Rules, we tell ourselves, are made to be broken. When strict application of the rule produces a silly outcome, we prefer to bend the rule rather than enforce the silly outcome. A rule which could cope with every exception and every special circumstance would be so complex and incomprehensible that it couldn’t in practice work as a rule at all. And so we muddle through.

David Weinberger coined a word for this many years ago. He called it leeway.

Leeway is the only way we manage to live together: We ignore what isn’t our business. We cut one another some slack. We forgive one another when we transgress.

By bending the rules we’re not violating fairness. The equal and blind application of rules is a bureaucracy’s idea of fairness. Judiciously granting leeway is what fairness is all about. Fairness comes in dealing with the exceptions.

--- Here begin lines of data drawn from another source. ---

import Summits.QuantumFields.GaugeBoot.GaugeInvariantBootstrap
import Summits.QuantumFields.GaugeBoot.BootstrapLatticeSymmetry
import HarnessLib

/-!
# Translations commute with the gauge average: the bootstrap on gauge-invariant data needs its loop equations at one site only (gauge-boot, L1 supplement)

HONEST FRAMING (cell `pub-gaugeboot`, page 1 of every file): the venture produces certified bounds
on lattice expectations at stated coupling, gauge group, dimension and torus size; NOT a mass gap,
NOT a continuum limit, NOT a string tension; NOT Yang–Mills-summit-bearing (barriers
`FixedCouplingUltralocality`, `PerturbativeInvisibility`). Structural; it certifies no number.

## Content

`BootstrapLatticeSymmetry.lean` reduces the loop equations of a translation-invariant functional to
the `d` links at the origin. Here the same for the bootstrap on GAUGE-INVARIANT data
(`GaugeInvariantBootstrap.lean`, functional `ψ ∘ₗ A`, `A = gaugeAvgL` the gauge average):

* `integral_comp_equiv_haarProbability_pi` — relabelling the factors of a product of compact groups
  preserves its Haar probability measure (uniqueness of Haar measure, `MonoidHom.measurePreserving`);
* `gaugeTransform_comp_translateEquiv` — translating a gauge-transformed configuration = gauge
  transforming the translated configuration by the translated gauge function;
* ★★ `gaugeAvgL_comp_translate` — THE GAUGE AVERAGE COMMUTES WITH TRANSLATIONS,
  `A (f ∘ τ_a) = (A f) ∘ τ_a`; hence `comp_gaugeAvgL_translationInvariant` — if `ψ` is translation
  invariant on the gauge-invariant polynomials then `ψ ∘ₗ A` is translation invariant on all
  polynomials;
* ★★★ `eq_wilson_of_gaugeInvariantBootstrap_baseRows_suN` / `_uN` — `SU(N)` / `U(N)` on `(ℤ/L)^d`,
  ANY real `β`: a linear `ψ`, translation invariant on the gauge-invariant polynomials, with
  `ψ 1 = 1`, loop positivity (P_G) and the gauge-averaged loop equations AT THE `d` BASE LINKS
  `(0, i)` ONLY, gives every gauge-invariant polynomial observable its Wilson expectation.

What this is NOT: axis permutations / reflections; rates.

References: P. Anderson, M. Kruczenski, Nucl. Phys. B 921 (2017) §3; V. Kazakov, Z. Zheng,
arXiv:2203.11360 §3. Folklore.
-/

noncomputable section

open MeasureTheory Filter Topology NormedSpace
open Literature.MathematicalPhysics.QuantumFieldTheory (haarProbability LatticeRep)

namespace Summit.QuantumFields.GaugeBoot

/-! ## Relabelling the factors of a product Haar measure -/

section HaarPi

variable {X : Type*} [Countable X] {G : Type*} [Group G] [TopologicalSpace G] [IsTopologicalGroup G]
  [CompactSpace G] [MeasurableSpace G] [BorelSpace G] [SecondCountableTopology G]

/-- **Relabelling the factors preserves the Haar probability measure of a product of compact
groups**: `∫ F (γ ∘ σ) dγ = ∫ F dγ` for `σ : X ≃ X` and continuous `F` (the relabelling is a
continuous surjective group endomorphism; uniqueness of Haar measure). [folklore] -/
theorem integral_comp_equiv_haarProbability_pi (σ : X ≃ X) {F : (X → G) → ℝ} (hF : Continuous F) :
    ∫ γ, F (γ ∘ σ) ∂haarProbability (X → G) = ∫ γ, F γ ∂haarProbability (X → G) := by
  let f : (X → G) →* (X → G) := ⟨⟨fun γ => γ ∘ σ, rfl⟩, fun _ _ => rfl⟩
  have hfc : Continuous f := continuous_pi fun x => continuous_apply (σ x)
  have hfs : Function.Surjective f := fun γ => ⟨γ ∘ σ.symm, by
    show (γ ∘ σ.symm) ∘ σ = γ
    funext x
    simp⟩
  have hf : MeasurePreserving f (haarProbability (X → G)) (haarProbability (X → G)) :=
    f.measurePreserving hfc hfs rfl
  have h := integral_map hf.measurable.aemeasurable (hF.aestronglyMeasurable (μ := (haarProbability (X → G)).map f))
  rw [hf.map_eq] at h
  exact h.symm

end HaarPi

/-! ## The gauge average commutes with translations -/

section Torus

open Literature.MathematicalPhysics.QuantumFieldTheory (Site Edge GaugeConfig gaugeTransform IsGaugeInvariant)

variable {d L : ℕ} {G : Type*} [Group G]

/-- **Translating a gauge-transformed configuration** = gauge transforming the translated
configuration by the translated gauge function. -/
theorem gaugeTransform_comp_translateEquiv (γ : Site d L → G) (U : GaugeConfig d L G) (a : Site d L) :
    gaugeTransform γ U ∘ translateEquiv a = gaugeTransform (γ ∘ Equiv.addRight a) (U ∘ translateEquiv a) := by
  funext e
  simp only [Function.comp_apply, translateEquiv_apply, gaugeTransform, Equiv.coe_addRight, Site.shift,
    add_right_comm _ _ a]

variable [TopologicalSpace G] [IsTopologicalGroup G] [CompactSpace G] [MeasurableSpace G] [BorelSpace G]
  [SecondCountableTopology G] [NeZero L]

/-- ★★ **The gauge average commutes with translations**: `A (f ∘ τ_a) = (A f) ∘ τ_a`. [folklore] -/
theorem gaugeAvgL_comp_translate (f : C(GaugeConfig d L G, ℝ)) (a : Site d L) :
    gaugeAvgL d L G (f.comp (relabelCM (translateEquiv a))) =
      (gaugeAvgL d L G f).comp (relabelCM (translateEquiv a)) := by
  ext U
  rw [ContinuousMap.comp_apply, gaugeAvgL_apply, gaugeAvgL_apply]
  simp only [ContinuousMap.comp_apply, coe_relabelCM]
  simp_rw [gaugeTransform_comp_translateEquiv]
  exact integral_comp_equiv_haarProbability_pi (Equiv.addRight a)
    (F := fun γ : Site d L → G => f (gaugeTransform γ (U ∘ translateEquiv a)))
    (f.continuous.comp (gaugeTransform_action.2.comp (continuous_id.prodMk continuous_const)))

/-- **If `ψ` is translation invariant on the gauge-invariant polynomials, `ψ ∘ₗ A` is translation
invariant on all polynomials.** -/
theorem comp_gaugeAvgL_translationInvariant (r : LatticeRep G) {ψ : C(GaugeConfig d L G, ℝ) →ₗ[ℝ] ℝ}
    (hψ : ∀ (a : Site d L), ∀ h ∈ polyAlgebra (ι := Edge d L) r, IsGaugeInvariant (⇑h) →
      ψ (h.comp (relabelCM (translateEquiv a))) = ψ h)
    (a : Site d L) {g : C(GaugeConfig d L G, ℝ)} (hg : g ∈ polyAlgebra (ι := Edge d L) r) :
    (ψ ∘ₗ gaugeAvgL d L G) (g.comp (relabelCM (translateEquiv a))) = (ψ ∘ₗ gaugeAvgL d L G) g := by
  rw [LinearMap.comp_apply, LinearMap.comp_apply, gaugeAvgL_comp_translate]
  exact hψ a _ (gaugeAvgL_mem_polyAlgebra r hg) (isGaugeInvariant_gaugeAvgL g)

end Torus

/-! ## `SU(N)` and `U(N)`: the bootstrap on gauge-invariant data with loop equations at one site -/

section Unitary

open Literature.MathematicalPhysics.QuantumFieldTheory (Site Edge GaugeConfig IsGaugeInvariant
  wilsonAction wilsonMeasure)
open Literature.MathematicalPhysics.QuantumLattice

variable {d L : ℕ}

/-- ★★★ **`SU(N)` on `(ℤ/L)^d`, ANY real `β`: the bootstrap on gauge-invariant data with the loop
equations AT ONE SITE.** A linear `ψ`, translation invariant on the gauge-invariant polynomial
observables, with `ψ 1 = 1`, loop positivity `0 ≤ ψ (A (a a))`, and the gauge-averaged loop
equations at the `d` base links `(0, i)` only, gives every gauge-invariant polynomial observable its
Wilson expectation. [folklore] -/
theorem eq_wilson_of_gaugeInvariantBootstrap_baseRows_suN [NeZero L] (N : ℕ) (β : ℝ)
    {ψ : C(GaugeConfig d L (Matrix.specialUnitaryGroup (Fin N) ℂ), ℝ) →ₗ[ℝ] ℝ} (h1 : ψ 1 = 1)
    (hinv : ∀ (a : Site d L), ∀ h ∈ polyAlgebra (ι := Edge d L) (fundamentalLatticeRep N),
      IsGaugeInvariant (⇑h) → ψ (h.comp (relabelCM (translateEquiv a))) = ψ h)
    (hpos : ∀ a ∈ polyAlgebra (ι := Edge d L) (fundamentalLatticeRep N),
      0 ≤ ψ (gaugeAvgL d L _ (a * a)))
    (hrows : IsSDFunctionalAt (fundamentalLatticeRep N) (Set.range fun i : Fin d => ((0 : Site d L), i))
      (suExp N) (fun _ => wilsonAction (fundamentalRep (Fin N))) β (ψ ∘ₗ gaugeAvgL d L _))
    {a : C(GaugeConfig d L (Matrix.specialUnitaryGroup (Fin N) ℂ), ℝ)}
    (ha : a ∈ polyAlgebra (ι := Edge d L) (fundamentalLatticeRep N)) (hai : IsGaugeInvariant (⇑a)) :
    ψ a = ∫ U, a U ∂(wilsonMeasure (fundamentalRep (Fin N)) β) :=
  eq_wilson_of_gaugeInvariantBootstrap_suN N β h1 hpos
    (isSDFunctional_of_translationInvariant_suN N β
      (fun b _ hg => comp_gaugeAvgL_translationInvariant _ hinv b hg) hrows) ha hai

/-- ★★★ **`U(N)` on `(ℤ/L)^d`: the bootstrap on gauge-invariant data with the loop equations at
one site.** [folklore] -/
theorem eq_wilson_of_gaugeInvariantBootstrap_baseRows_uN [NeZero L] (N : ℕ) (β : ℝ)
    {ψ : C(GaugeConfig d L (Matrix.unitaryGroup (Fin N) ℂ), ℝ) →ₗ[ℝ] ℝ} (h1 : ψ 1 = 1)
    (hinv : ∀ (a : Site d L), ∀ h ∈ polyAlgebra (ι := Edge d L) (unitaryFundamentalLatticeRep N),
      IsGaugeInvariant (⇑h) → ψ (h.comp (relabelCM (translateEquiv a))) = ψ h)
    (hpos : ∀ a ∈ polyAlgebra (ι := Edge d L) (unitaryFundamentalLatticeRep N),
      0 ≤ ψ (gaugeAvgL d L _ (a * a)))
    (hrows : IsSDFunctionalAt (unitaryFundamentalLatticeRep N) (Set.range fun i : Fin d => ((0 : Site d L), i))
      (uExp N) (fun _ => wilsonAction (unitaryFundamentalRep (Fin N) ℂ)) β (ψ ∘ₗ gaugeAvgL d L _))
    {a : C(GaugeConfig d L (Matrix.unitaryGroup (Fin N) ℂ), ℝ)}
    (ha : a ∈ polyAlgebra (ι := Edge d L) (unitaryFundamentalLatticeRep N)) (hai : IsGaugeInvariant (⇑a)) :
    ψ a = ∫ U, a U ∂(wilsonMeasure (unitaryFundamentalRep (Fin N) ℂ) β) :=
  eq_wilson_of_gaugeInvariantBootstrap_uN N β h1 hpos
    (isSDFunctional_of_translationInvariant_uN N β
      (fun b _ hg => comp_gaugeAvgL_translationInvariant _ hinv b hg) hrows) ha hai

/-- **Consistency**: the Wilson expectation functional IS translation invariant on the polynomials
(`integral_comp_translate_eq_wilson_suN`), so the hypothesis `hinv` above is satisfied by the
solution. (`SU(N)`.) -/
theorem wilson_translationInvariant_suN [NeZero L] (N : ℕ) (β : ℝ)
    (μ : Measure (GaugeConfig d L (Matrix.specialUnitaryGroup (Fin N) ℂ))) [IsProbabilityMeasure μ]
    (hμ : μ = wilsonMeasure (fundamentalRep (Fin N)) β) (a : Site d L)
    {h : C(GaugeConfig d L (Matrix.specialUnitaryGroup (Fin N) ℂ), ℝ)}
    (hh : h ∈ polyAlgebra (ι := Edge d L) (fundamentalLatticeRep N)) :
    expectationFunctional μ (h.comp (relabelCM (translateEquiv a))) = expectationFunctional μ h := by
  subst hμ
  rw [expectationFunctional_apply, expectationFunctional_apply]
  exact integral_comp_translate_eq_wilson_suN N β a hh

end Unitary

end Summit.QuantumFields.GaugeBoot

end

And there will always be exceptions because rules are imposed on an unruly reality. The analog world is continuous. It has no edges and barely has corners. Rules at best work pretty well. That’s why in the analog world we have a variety of judges, arbiters, and referees to settle issues fairly when smudgy reality outstrips clear rules.

It’s a concept I have found useful in all sorts of contexts since I first came across it more than ten years ago, but while I have referred to it in passing a few times, I have never written about it directly. That feels like a gap overdue for filling.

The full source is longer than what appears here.